START SUPPLIED ENTRIES

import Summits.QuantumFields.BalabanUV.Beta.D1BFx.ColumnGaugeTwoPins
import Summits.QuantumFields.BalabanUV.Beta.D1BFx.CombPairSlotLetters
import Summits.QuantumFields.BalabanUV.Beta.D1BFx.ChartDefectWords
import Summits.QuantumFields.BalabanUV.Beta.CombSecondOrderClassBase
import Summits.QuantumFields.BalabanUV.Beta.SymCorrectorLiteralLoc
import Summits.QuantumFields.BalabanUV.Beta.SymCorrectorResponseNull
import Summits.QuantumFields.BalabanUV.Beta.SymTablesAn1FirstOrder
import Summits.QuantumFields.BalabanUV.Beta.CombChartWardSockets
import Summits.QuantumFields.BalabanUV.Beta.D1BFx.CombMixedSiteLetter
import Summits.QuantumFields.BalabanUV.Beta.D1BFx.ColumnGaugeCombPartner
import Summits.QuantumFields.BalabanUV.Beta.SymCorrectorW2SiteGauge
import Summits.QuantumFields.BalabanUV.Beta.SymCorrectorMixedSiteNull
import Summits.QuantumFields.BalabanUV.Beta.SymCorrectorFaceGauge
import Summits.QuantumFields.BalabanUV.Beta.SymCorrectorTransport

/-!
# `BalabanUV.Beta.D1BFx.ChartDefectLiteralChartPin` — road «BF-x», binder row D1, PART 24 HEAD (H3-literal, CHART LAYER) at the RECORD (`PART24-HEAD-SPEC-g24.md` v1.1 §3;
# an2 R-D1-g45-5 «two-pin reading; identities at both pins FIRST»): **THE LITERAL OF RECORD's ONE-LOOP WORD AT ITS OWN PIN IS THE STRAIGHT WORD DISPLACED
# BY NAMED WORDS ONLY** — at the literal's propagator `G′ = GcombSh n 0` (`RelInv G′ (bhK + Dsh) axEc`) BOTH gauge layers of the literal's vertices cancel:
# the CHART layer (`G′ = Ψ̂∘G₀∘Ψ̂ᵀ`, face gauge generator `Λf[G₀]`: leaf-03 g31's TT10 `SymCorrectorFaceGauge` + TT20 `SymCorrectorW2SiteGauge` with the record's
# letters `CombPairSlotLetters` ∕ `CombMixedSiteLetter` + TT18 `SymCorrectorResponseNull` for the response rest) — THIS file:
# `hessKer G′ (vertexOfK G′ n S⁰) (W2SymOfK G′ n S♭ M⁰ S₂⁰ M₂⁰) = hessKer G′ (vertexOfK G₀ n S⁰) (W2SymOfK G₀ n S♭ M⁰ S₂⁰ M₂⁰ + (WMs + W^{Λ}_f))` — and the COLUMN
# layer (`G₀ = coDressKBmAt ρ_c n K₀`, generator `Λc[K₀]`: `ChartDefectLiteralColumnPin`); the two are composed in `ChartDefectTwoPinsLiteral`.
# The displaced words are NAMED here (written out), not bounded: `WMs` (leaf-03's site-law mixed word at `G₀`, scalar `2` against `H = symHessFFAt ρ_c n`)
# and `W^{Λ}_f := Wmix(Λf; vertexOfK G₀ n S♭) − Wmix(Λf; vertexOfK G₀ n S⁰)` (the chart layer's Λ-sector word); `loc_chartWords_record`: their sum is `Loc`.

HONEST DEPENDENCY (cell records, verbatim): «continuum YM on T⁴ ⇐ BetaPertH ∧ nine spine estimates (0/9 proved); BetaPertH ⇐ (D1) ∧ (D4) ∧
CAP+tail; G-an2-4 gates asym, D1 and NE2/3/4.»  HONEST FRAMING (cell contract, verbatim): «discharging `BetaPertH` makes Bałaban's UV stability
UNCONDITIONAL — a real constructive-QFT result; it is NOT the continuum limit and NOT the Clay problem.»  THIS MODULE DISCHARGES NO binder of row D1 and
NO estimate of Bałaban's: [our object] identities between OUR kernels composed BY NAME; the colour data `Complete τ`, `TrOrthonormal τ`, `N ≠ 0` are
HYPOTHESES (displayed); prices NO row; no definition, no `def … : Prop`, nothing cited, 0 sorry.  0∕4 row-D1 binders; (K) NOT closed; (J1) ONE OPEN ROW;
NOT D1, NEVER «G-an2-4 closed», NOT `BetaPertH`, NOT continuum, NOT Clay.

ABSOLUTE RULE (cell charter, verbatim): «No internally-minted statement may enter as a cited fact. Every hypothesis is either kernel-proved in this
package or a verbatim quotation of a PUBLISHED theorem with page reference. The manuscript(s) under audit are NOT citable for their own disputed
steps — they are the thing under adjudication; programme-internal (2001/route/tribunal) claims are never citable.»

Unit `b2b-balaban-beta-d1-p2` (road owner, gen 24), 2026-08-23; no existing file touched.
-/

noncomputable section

END SUPPLIED ENTRIES
START SUPPLIED ENTRIES

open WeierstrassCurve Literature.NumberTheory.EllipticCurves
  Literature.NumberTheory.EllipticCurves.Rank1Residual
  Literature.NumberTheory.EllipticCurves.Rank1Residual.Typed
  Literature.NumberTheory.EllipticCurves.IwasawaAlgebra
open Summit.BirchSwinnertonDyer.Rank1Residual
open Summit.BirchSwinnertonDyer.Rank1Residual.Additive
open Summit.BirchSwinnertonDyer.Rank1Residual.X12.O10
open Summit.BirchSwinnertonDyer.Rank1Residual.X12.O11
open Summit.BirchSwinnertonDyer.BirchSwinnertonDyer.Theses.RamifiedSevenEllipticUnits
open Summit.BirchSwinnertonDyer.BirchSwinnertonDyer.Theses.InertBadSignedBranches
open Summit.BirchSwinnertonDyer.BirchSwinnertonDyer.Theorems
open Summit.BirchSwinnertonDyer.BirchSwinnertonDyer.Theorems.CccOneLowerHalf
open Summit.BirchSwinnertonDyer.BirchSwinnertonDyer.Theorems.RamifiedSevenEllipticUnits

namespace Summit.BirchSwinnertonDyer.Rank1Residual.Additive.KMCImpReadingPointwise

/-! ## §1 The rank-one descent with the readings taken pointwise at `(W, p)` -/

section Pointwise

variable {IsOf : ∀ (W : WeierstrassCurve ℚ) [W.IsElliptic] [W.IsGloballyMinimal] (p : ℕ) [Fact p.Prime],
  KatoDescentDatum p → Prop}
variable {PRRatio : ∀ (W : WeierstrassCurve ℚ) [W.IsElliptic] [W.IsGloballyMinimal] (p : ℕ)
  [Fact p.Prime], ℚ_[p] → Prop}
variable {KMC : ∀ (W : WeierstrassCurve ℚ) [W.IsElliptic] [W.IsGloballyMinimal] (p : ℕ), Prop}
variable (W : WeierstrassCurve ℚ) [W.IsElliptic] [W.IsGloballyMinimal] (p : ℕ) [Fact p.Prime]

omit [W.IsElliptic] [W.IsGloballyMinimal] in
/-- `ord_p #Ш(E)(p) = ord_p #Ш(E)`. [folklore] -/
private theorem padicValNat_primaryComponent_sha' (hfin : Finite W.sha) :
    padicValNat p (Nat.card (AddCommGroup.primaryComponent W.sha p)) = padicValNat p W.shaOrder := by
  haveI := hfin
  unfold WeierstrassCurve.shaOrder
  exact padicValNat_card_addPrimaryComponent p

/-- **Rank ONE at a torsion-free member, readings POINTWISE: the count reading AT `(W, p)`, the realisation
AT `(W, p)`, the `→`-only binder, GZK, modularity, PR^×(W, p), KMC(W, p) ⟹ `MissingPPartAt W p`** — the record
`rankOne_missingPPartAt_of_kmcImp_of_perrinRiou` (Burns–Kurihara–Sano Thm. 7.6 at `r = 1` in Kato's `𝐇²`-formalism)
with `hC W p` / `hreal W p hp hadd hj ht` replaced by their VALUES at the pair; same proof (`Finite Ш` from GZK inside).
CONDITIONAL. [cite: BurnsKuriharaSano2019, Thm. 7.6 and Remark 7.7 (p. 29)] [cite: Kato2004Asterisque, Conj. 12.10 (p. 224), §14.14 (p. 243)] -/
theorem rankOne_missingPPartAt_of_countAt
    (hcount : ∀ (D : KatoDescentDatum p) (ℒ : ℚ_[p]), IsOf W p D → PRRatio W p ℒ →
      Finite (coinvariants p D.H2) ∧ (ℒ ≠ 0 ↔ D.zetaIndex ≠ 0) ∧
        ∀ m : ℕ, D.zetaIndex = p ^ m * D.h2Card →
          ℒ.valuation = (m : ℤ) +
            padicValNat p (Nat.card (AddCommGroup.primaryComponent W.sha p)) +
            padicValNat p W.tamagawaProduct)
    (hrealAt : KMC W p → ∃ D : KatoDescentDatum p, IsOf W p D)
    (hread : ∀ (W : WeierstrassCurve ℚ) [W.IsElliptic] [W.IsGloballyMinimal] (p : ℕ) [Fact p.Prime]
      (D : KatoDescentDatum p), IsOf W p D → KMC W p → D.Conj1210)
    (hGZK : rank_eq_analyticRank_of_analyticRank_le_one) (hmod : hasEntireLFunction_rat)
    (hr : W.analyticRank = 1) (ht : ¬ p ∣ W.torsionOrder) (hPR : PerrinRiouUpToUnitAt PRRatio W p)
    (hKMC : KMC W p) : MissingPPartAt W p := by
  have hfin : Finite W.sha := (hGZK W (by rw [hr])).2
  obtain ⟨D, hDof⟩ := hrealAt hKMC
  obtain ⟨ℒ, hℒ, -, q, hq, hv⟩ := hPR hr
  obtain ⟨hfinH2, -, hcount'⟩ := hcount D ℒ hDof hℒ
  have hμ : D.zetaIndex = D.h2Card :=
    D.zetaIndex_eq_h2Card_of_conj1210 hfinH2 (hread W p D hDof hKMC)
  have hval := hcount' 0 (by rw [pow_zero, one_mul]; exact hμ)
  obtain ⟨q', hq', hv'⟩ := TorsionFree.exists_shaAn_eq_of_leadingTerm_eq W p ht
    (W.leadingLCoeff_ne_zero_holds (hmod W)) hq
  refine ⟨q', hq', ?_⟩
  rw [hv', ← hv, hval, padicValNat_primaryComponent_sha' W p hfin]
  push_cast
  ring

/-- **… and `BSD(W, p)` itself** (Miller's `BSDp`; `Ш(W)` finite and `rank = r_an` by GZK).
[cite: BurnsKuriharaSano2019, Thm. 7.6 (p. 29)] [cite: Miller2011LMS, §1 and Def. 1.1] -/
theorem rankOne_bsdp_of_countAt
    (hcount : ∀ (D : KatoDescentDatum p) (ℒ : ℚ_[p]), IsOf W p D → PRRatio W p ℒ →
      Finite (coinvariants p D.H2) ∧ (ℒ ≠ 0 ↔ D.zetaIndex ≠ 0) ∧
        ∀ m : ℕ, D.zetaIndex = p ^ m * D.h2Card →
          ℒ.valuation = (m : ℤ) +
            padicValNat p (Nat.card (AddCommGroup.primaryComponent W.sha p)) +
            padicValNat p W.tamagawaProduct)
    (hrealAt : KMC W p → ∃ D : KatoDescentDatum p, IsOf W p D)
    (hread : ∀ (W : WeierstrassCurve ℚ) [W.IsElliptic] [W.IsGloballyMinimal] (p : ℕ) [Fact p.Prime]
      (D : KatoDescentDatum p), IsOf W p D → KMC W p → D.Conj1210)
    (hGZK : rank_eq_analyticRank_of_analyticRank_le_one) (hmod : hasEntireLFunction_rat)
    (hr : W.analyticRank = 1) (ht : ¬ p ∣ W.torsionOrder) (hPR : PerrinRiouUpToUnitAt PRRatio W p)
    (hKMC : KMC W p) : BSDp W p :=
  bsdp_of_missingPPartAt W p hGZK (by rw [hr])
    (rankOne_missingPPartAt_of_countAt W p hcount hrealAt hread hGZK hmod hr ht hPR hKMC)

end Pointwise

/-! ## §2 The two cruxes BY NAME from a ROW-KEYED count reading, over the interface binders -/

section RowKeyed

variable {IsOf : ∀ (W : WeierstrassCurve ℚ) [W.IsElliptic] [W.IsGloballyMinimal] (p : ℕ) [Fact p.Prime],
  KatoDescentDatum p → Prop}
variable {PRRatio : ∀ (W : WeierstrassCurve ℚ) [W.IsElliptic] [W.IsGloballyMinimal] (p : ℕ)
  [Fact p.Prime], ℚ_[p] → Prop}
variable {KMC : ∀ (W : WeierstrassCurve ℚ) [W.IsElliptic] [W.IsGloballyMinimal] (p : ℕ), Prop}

END SUPPLIED ENTRIES

YOUR INSTRUCTIONS: Show every line above where "section" is found.

RESULT FOR THIS TASK:
noncomputable section
section Pointwise
section RowKeyed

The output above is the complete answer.